The only product concerned by this notice is the Tri-Cam size 0.125, ref. 9230125, with batch numbers 01-07 and 01-08, which were only available after March 2008. Should the batch number be unreadable on the piece you own due to field use, please return to your local distributor, dealer or C.A.M.P. USA for inspection. No other Tri-Cam sizes or batch numbers are affected by this notice.


The recall was in '87 or '88 for yellow (I think), a wide crack size. I owned that size at the time-I was really disappointed to have to turn it in.

(Be careful of placing a tricam (larger sizes especially with a sharper point) too close to the outside of a crack. In a fall, the single point can fracture the rock.)

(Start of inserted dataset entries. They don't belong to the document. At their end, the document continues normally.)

import Summits.ABC.IUTFork.Cor312PilotKummerNaturalAct
import Summits.ABC.IUTFork.Repair.CandInternal14
import Summits.ABC.IUTFork.Repair.CandInternal11
import HarnessLib

/-!
# IUT REPAIR BRANCH (rung LADDER-ABC:A2.RP), class (i) INTERNAL, sub-cell B0, seat rp-d2 — `CandInternal2NatAct`: the P♮⁺ CELLS (honest-action
# natural model) of the log-shell rows RP-I05 / I05c / I06 / I06b / I06c / I06d / I18 — all HOLD, with S non-identified and the Statement strict

Proof-only file (D-0012) of the abc-iut cell, IUT REPAIR branch (REPAIR-SPEC v0.4 §PROFILE; RULINGS #11 «every level-H/S row gets a P♮ cell»,
#18 «natData.act := 0 ⇒ DEGENERATE ✗ at P♮ … is a NONZERO-act variant cheap?»). TAKES NO SIDE on [IUTchIII] Cor. 3.12 or on any author;
candidates stay hypotheses; typed ≠ proved; one helper predicate def (`shellTuple`, unasserted bookkeeping), no `Prop` fact; standard
axioms (header amended 2026-08-26 per aud-2 RQ7 DEFECT on p431599: declaration content now described accurately; kernel content unchanged). The bed is `Cor312PilotKummerNaturalAct` (P♮⁺ =
abc-iut-w5-d230's P♮ with the action (i)(b) := coordinatewise multiplication; typed Thm 3.11, pins, S through `flipFamily`, hull clause,
strict Statement).

CELLS at P♮⁺ (`actFull`, `actSetting`, `segRegion`, `qDatumNat`): the log-shell saturation of the Θ-datum is now CONTENTFUL — `Ψ·𝓘 =` all
tuples of shell elements (`shellSat_act_PsiNat`), whose segment region is the whole shell `ball` (`segRegion_shellSat_act`). Hence:
RP-I05 ✓ (`hInd3Hull_act`), RP-I05c ✓ (`h11_act`), RP-I06 ✓ (`hQShellOrbit_act`), RP-I06b ✓ (`hQShellOrbitData_act`), RP-I06c ✓ (`h5_act`),
**RP-I18 ✓ (`h14_act`: the (Ind2)-move `flipFamily` IS 𝓘-inner — `−1` lies in the shell)**, RP-I06d q-half ✓ (`hQInShell_act`), inflation half
✓ on `𝔽_l^⋇` (`hShellInHull_act_labelSucc`). With the bed's SAT♮ engine: `I05_I06_satNatural`, `I18_satNatural` — SAT♮ witnesses (S holds
NON-identified through a genuine indeterminacy, Statement STRICT) for the whole log-shell class. READING (census, neutral): this is RP-I18's
decomposition clause in the kernel — where the Θ→q move is UNIT-valued (here the sign `−1 ∈ 𝒪^× ⊆ 𝓘`), innerness, RP-I06 and S all hold
for free; the class's content lies entirely in the value-group discrepancy (fat model: `H_fat_iff`, 3 ≤ d). [claim: Mochizuki2012, status: disputed]
-/

noncomputable section

open Set

namespace Summit.ABC.IUTFork.Repair.CandInternal2NatAct

open Thm311 Cor312 Cor312Vol Literature.IUT.LogThetaLattice Summit.ABC.IUTFork.Repair.CandInternal2
  Cor312.Checks Cor312.IdentifiedNonVacuity Cor312Vol.NaiveWitness Cor312Vol.PinnedWitness Cor312Vol.NaturalWitness
  Cor312Vol.NaturalActWitness

/-- A tuple of shell elements. [folklore] -/
def shellTuple (v : toyIndex.V) (ι : signShells.StarPacket v) : Prop := ∀ j : toyIndex.LabelStar, ι j ∈ ball j.1 (toyIndex.over v)

/-- **In P♮⁺ the log-shell saturation of the Θ-datum is CONTENTFUL: `Ψ·𝓘 =` the tuples of shell elements** (`onePt · ι = ι`). [folklore] -/
theorem shellSat_act_PsiNat (n : ℤ) (v : toyIndex.V) (hv : v ∈ toyIndex.Vbad) (ι : signShells.StarPacket v) :
    ι ∈ shellSat actFull.toLatticeSituation n (fun v _ => PsiNat v) v hv ↔ shellTuple v ι := by
  constructor
  · rintro ⟨ψ, hψ, ι', hι', rfl⟩
    have hψ1 : ψ = onePt v := hψ
    rw [hψ1, act_onePt]
    exact hι'
  · intro hι
    exact ⟨onePt v, rfl, ι, hι, (act_onePt n v hv ι).symm⟩

/-- **Its segment region at a label of `𝔽_l^⋇` is the whole shell `ball`** (the shell is balanced: `t·y ∈ ball` for `0 ≤ t ≤ 1`). [folklore] -/
theorem segRegion_shellSat_act (n : ℤ) {j : toyIndex.Label} (hj : j ≠ 0) (vQ : toyIndex.VQ) :
    segRegion (shellSat actFull.toLatticeSituation n (fun v _ => PsiNat v)) j vQ = ball j vQ := by
  unfold segRegion
  rw [dif_neg hj]
  ext x
  constructor
  · rintro ⟨ψ, hψ, t, ht0, ht1, rfl⟩
    have hb : ψ ⟨j, hj⟩ ∈ ball j vQ := (shellSat_act_PsiNat n vQ _ ψ).1 hψ ⟨j, hj⟩
    have hb' : |line j vQ (ψ ⟨j, hj⟩)| ≤ 1 := hb
    have hsm : line j vQ (t • ψ ⟨j, hj⟩) = t * line j vQ (ψ ⟨j, hj⟩) := by
      have h := map_smul (line j vQ) t (ψ ⟨j, hj⟩ : signShells.Packet j vQ)
      rw [smul_eq_mul] at h
      exact h
    show |line j vQ (t • ψ ⟨j, hj⟩)| ≤ 1
    rw [hsm, abs_mul, abs_of_nonneg ht0]
    nlinarith [abs_nonneg (line j vQ (ψ ⟨j, hj⟩))]
  · intro hx
    refine ⟨fun j' => if h : j'.1 = j then h ▸ x else 0, (shellSat_act_PsiNat n vQ _ _).2 (fun j' => ?_), 1, zero_le_one, le_rfl, ?_⟩
    · by_cases h : j'.1 = j
      · obtain ⟨j'', hj''⟩ := j'
        simp only at h
        subst h
        simp only [dite_true]
        exact hx
      · simp only [h, dite_false]; exact zero_mem_ball _ _
    · simp

/-- The union over `m` of the segment regions of the saturated Θ-data is `ball` on `𝔽_l^⋇`. [folklore] -/
theorem iUnion_segRegion_shellSat_act {j : toyIndex.Label} (hj : j ≠ 0) (vQ : toyIndex.VQ) :
    (⋃ m : ℤ, segRegion (shellSat actFull.toLatticeSituation actSetting.n ((actFull.toLatticeSituation.col actSetting.n).frobΨ m)) j vQ) =
      ball j vQ := by
  have h : ∀ m : ℤ, segRegion (shellSat actFull.toLatticeSituation actSetting.n
      ((actFull.toLatticeSituation.col actSetting.n).frobΨ m)) j vQ = ball j vQ := fun m => segRegion_shellSat_act _ hj vQ
  simp_rw [h]; exact Set.iUnion_const _

/-- … and `{0}` at the zero label. [folklore] -/
theorem iUnion_segRegion_shellSat_act_zero (vQ : toyIndex.VQ) :
    (⋃ m : ℤ, segRegion (shellSat actFull.toLatticeSituation actSetting.n ((actFull.toLatticeSituation.col actSetting.n).frobΨ m)) 0 vQ) =
      {0} := by
  simp_rw [segRegion_zero]; exact Set.iUnion_const _

/-! ## The cells -/

/-- **P♮⁺ cell, RP-I05 `HInd3Hull`: HOLDS** (`ball ⊆ ball`; `{0} ⊆ {0}`). [folklore] -/
theorem hInd3Hull_act : HInd3Hull actFull.toLatticeSituation actSetting segRegion := by
  intro m j vQ
  by_cases hj : j = 0
  · subst hj; rw [segRegion_zero, act_thetaHull_zero]
  · show segRegion (shellSat actFull.toLatticeSituation actSetting.n (fun v _ => PsiNat v)) j vQ ⊆ _
    rw [segRegion_shellSat_act _ hj, act_thetaHull hj]

/-- **P♮⁺ cell, RP-I05c (container bound `CandInternal11.H`): HOLDS** (`ball ⊆ ball`; `{0} ⊆ {0}`). [folklore] -/
theorem h11_act : CandInternal11.H actFull.toLatticeSituation actSetting segRegion := by
  intro j vQ
  by_cases hj : j = 0
  · subst hj; rw [iUnion_segRegion_shellSat_act_zero, act_thetaHull_zero]
  · rw [iUnion_segRegion_shellSat_act hj, act_thetaHull hj]

/-- **P♮⁺ cell, RP-I06 `HQShellOrbit`: HOLDS** (`halfNeg ⊆ ball`). [folklore] -/
theorem hQShellOrbit_act : HQShellOrbit actFull.toLatticeSituation actSetting segRegion qDatumNat := by
  intro j vQ
  by_cases hj : j = 0
  · subst hj; rw [segRegion_zero, iUnion_segRegion_shellSat_act_zero]
  · rw [segRegion_qDatumNat hj, iUnion_segRegion_shellSat_act hj]; exact halfNeg_subset_ball j vQ

/-- **P♮⁺ cell, RP-I18 (`CandInternal14.H`, 𝓘-inner link transport): HOLDS** — the (Ind2)-move `flipFamily` carrying the Θ-datum onto the
q-datum acts through the shell tuple `−onePt` (`−1 ∈ ball`): a UNIT-valued move is 𝓘-inner for free. [folklore] -/
theorem h14_act : CandInternal14.H actFull.toLatticeSituation actSetting qDatumNat := by
  refine ⟨0, flipFamily, fun v hv => subset_rfl, fun v hv ψ hψ => ?_⟩
  have hψ1 : ψ = onePt v := hψ
  subst hψ1
  refine ⟨signShells.starAut flipFamily v (onePt v), fun j => ?_, (act_onePt 0 v hv _).symm⟩
  show |line j.1 (toyIndex.over v) (flipFamily j.1 (toyIndex.over v) (onePt v j))| ≤ 1
  rw [flipFamily_apply, map_neg, show onePt v j = lpt j.1 (toyIndex.over v) 1 from rfl, line_lpt]
  norm_num

/-- **P♮⁺ cell, RP-I06b `HQShellOrbitData`: HOLDS** (through RP-I18). [folklore] -/
theorem hQShellOrbitData_act : HQShellOrbitData actFull.toLatticeSituation actSetting qDatumNat :=
  CandInternal14.hQShellOrbitData_of_H _ _ _ h14_act

/-- **P♮⁺ cell, RP-I06c (`CandInternal5.H`): HOLDS** (from RP-I06). [folklore] -/
theorem h5_act : CandInternal5.H actFull.toLatticeSituation actSetting segRegion qDatumNat :=
  CandInternal5.H_of_hQShellOrbit _ _ _ _ hQShellOrbit_act

/-- **P♮⁺ cell, RP-I06d q-side half `HQInShell`: HOLDS.** [folklore] -/
theorem hQInShell_act : CandInternal8.HQInShell actFull.toLatticeSituation actSetting segRegion qDatumNat := by
  intro j vQ
  show segRegion qDatumNat j vQ ⊆ ball j vQ
  by_cases hj : j = 0
  · subst hj; rw [segRegion_zero]; exact Set.singleton_subset_iff.2 (zero_mem_ball _ vQ)
  · rw [segRegion_qDatumNat hj]; exact halfNeg_subset_ball j vQ

/-- **P♮⁺ cell, RP-I06d inflation half on `𝔽_l^⋇`: HOLDS** (`ball ⊆ ball`). [folklore] -/
theorem hShellInHull_act_labelSucc (i : Fin toyIndex.lstar) (vQ : toyIndex.VQ) :
    (actFull.toLatticeSituation.D actSetting.n).shellPk (Setting.labelSucc i) vQ ⊆ actSetting.thetaHull (Setting.labelSucc i) vQ := by
  rw [act_thetaHull (Setting.labelSucc_ne_zero _)]
  exact subset_rfl

/-- **SAT♮ for RP-I05 ∧ RP-I05c ∧ RP-I06 ∧ RP-I06b ∧ RP-I06c ∧ RP-I06d(q-half)** via the bed's engine: jointly satisfiable with typed Thm 3.11,
BridgeHyps, |log(q)| > 0, the three pins, S (non-identified), the hull clause and the STRICT Statement. [folklore] -/
theorem I05_I06_satNatural :
    ∃ (T : ThetaIndex) (F : FullSituation T) (P : Cor312.Setting F.toLatticeSituation.toSituation)
      (ρ : (∀ v : T.V, v ∈ T.Vbad → Set (F.L.StarPacket v)) → ∀ (j : T.Label) (vQ : T.VQ), Set (F.L.Packet j vQ))
      (qK : ∀ v : T.V, v ∈ T.Vbad → Set (F.L.StarPacket v)),
      F.Statement ∧ BridgeHyps P ∧ P.AbsLogQPos ∧ PinnedRegions3 F.toLatticeSituation P ρ qK ∧
        PilotKummerIndRelated F.toLatticeSituation P ρ qK ∧ PilotKummerCompatHull F.toLatticeSituation P ρ qK ∧
        (P.Statement ∧ ((P.negLogQ : ℝ) : WithTop ℝ) < P.negLogTheta) ∧
        (HInd3Hull F.toLatticeSituation P ρ ∧ CandInternal11.H F.toLatticeSituation P ρ ∧ HQShellOrbit F.toLatticeSituation P ρ qK ∧
          HQShellOrbitData F.toLatticeSituation P qK ∧ CandInternal5.H F.toLatticeSituation P ρ qK ∧
          CandInternal8.HQInShell F.toLatticeSituation P ρ qK) :=
  satNaturalAct_of_holds (fun S P ρ qK => HInd3Hull S P ρ ∧ CandInternal11.H S P ρ ∧ HQShellOrbit S P ρ qK ∧
      HQShellOrbitData S P qK ∧ CandInternal5.H S P ρ qK ∧ CandInternal8.HQInShell S P ρ qK)
    ⟨hInd3Hull_act, h11_act, hQShellOrbit_act, hQShellOrbitData_act, h5_act, hQInShell_act⟩

/-- **SAT♮ for RP-I18 (with RP-I05)**: the 𝓘-inner link transport is jointly satisfiable with the typed interface, the pins, S (non-identified)
and the strict Statement — at a model whose Θ→q move is UNIT-valued. [folklore] -/
theorem I18_satNatural :
    ∃ (T : ThetaIndex) (F : FullSituation T) (P : Cor312.Setting F.toLatticeSituation.toSituation)
      (ρ : (∀ v : T.V, v ∈ T.Vbad → Set (F.L.StarPacket v)) → ∀ (j : T.Label) (vQ : T.VQ), Set (F.L.Packet j vQ))
      (qK : ∀ v : T.V, v ∈ T.Vbad → Set (F.L.StarPacket v)),
      F.Statement ∧ BridgeHyps P ∧ P.AbsLogQPos ∧ PinnedRegions3 F.toLatticeSituation P ρ qK ∧
        PilotKummerIndRelated F.toLatticeSituation P ρ qK ∧ PilotKummerCompatHull F.toLatticeSituation P ρ qK ∧
        (P.Statement ∧ ((P.negLogQ : ℝ) : WithTop ℝ) < P.negLogTheta) ∧
        (HInd3Hull F.toLatticeSituation P ρ ∧ CandInternal14.H F.toLatticeSituation P qK) :=
  satNaturalAct_of_holds (fun S P ρ qK => HInd3Hull S P ρ ∧ CandInternal14.H S P qK) ⟨hInd3Hull_act, h14_act⟩

end Summit.ABC.IUTFork.Repair.CandInternal2NatAct

end
import Summits.RiemannHypothesis.RiemannHypothesis.Theorems.WeilTwoPrimeDeflM80PBase
import Summits.RiemannHypothesis.RiemannHypothesis.Theorems.WeilTwoPrimeDeflM80PDataPE33
import Summits.RiemannHypothesis.RiemannHypothesis.Theorems.WeilTwoPrimeDeflM80PDataDnE18
import Literature.NumberTheory.LFunctions.WeilBlockRowsPZ
import Literature.NumberTheory.LFunctions.WeilBlockRowsFast
import HarnessLib

/-!
# Even-sector deflated two-prime certificate M80P: dominance of row 59 of `R = S''_even(κ') − UᵀU` (factored data)

`WeilCert.checkDomRowF` (linear-traversal form) with the materialized augmented block, the factored inverse `weilCertDeflM80PDnE/weilCertDeflM80PLsE` and the Bessel block, by `decide +kernel`, then `WeilCert.checkDomRowPZ_of_F`. Pure proof file.
-/

set_option linter.dupNamespace false

noncomputable section

namespace Summit.RiemannHypothesis.RiemannHypothesis.Theorems.EvenWinsBeyondArch

open Literature.NumberTheory.LFunctions

set_option maxHeartbeats 0 in
/-- Kernel check of the dominance of row 59 of `R` (even block, certificate M80P). [folklore] -/
theorem checkDomRowF0_59_weilCertDeflM80P :
    weilCertDeflM80PBase.checkDomRowF weilCertDeflM80PPmE weilCertDeflM80PDnE weilCertDeflM80PLsE weilCertDeflM80PHpE weilCertDeflM80PKappa' 0 59 = true := by
  decide +kernel

/-- Kernel check of the dominance of row 59 of `R` (factored data), from the fast row. [folklore] -/
theorem checkDomRowPZ0_59_weilCertDeflM80P :
    weilCertDeflM80PBase.checkDomRowPZ weilCertDeflM80PPmE weilCertDeflM80PDnE weilCertDeflM80PLsE weilCertDeflM80PHpE weilCertDeflM80PKappa' 0 59 = true :=
  WeilCert.checkDomRowPZ_of_F (by decide) checkDomRowF0_59_weilCertDeflM80P


end Summit.RiemannHypothesis.RiemannHypothesis.Theorems.EvenWinsBeyondArch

(I have accepted that I will lose the occasional pink if time or the route won't let me rap down to clean what a less experienced partner can't.)

Tea, I have never heard of a filed pink-what are the advantages and how much do you file?

saxfiend · · Decatur, GA · Joined Nov 2006 · Points: 4,221
Paul Hunnicutt wrote:I'd much rather have a double set of cams and a set of nuts than have anything to do with a hard to place, hard to retrieve tri-cam.
Placing or retrieving tricams isn't inherently difficult; like so many other things, it's an acquired skill, and unless you've spent the time to get the knack with tricams, you naturally won't like them.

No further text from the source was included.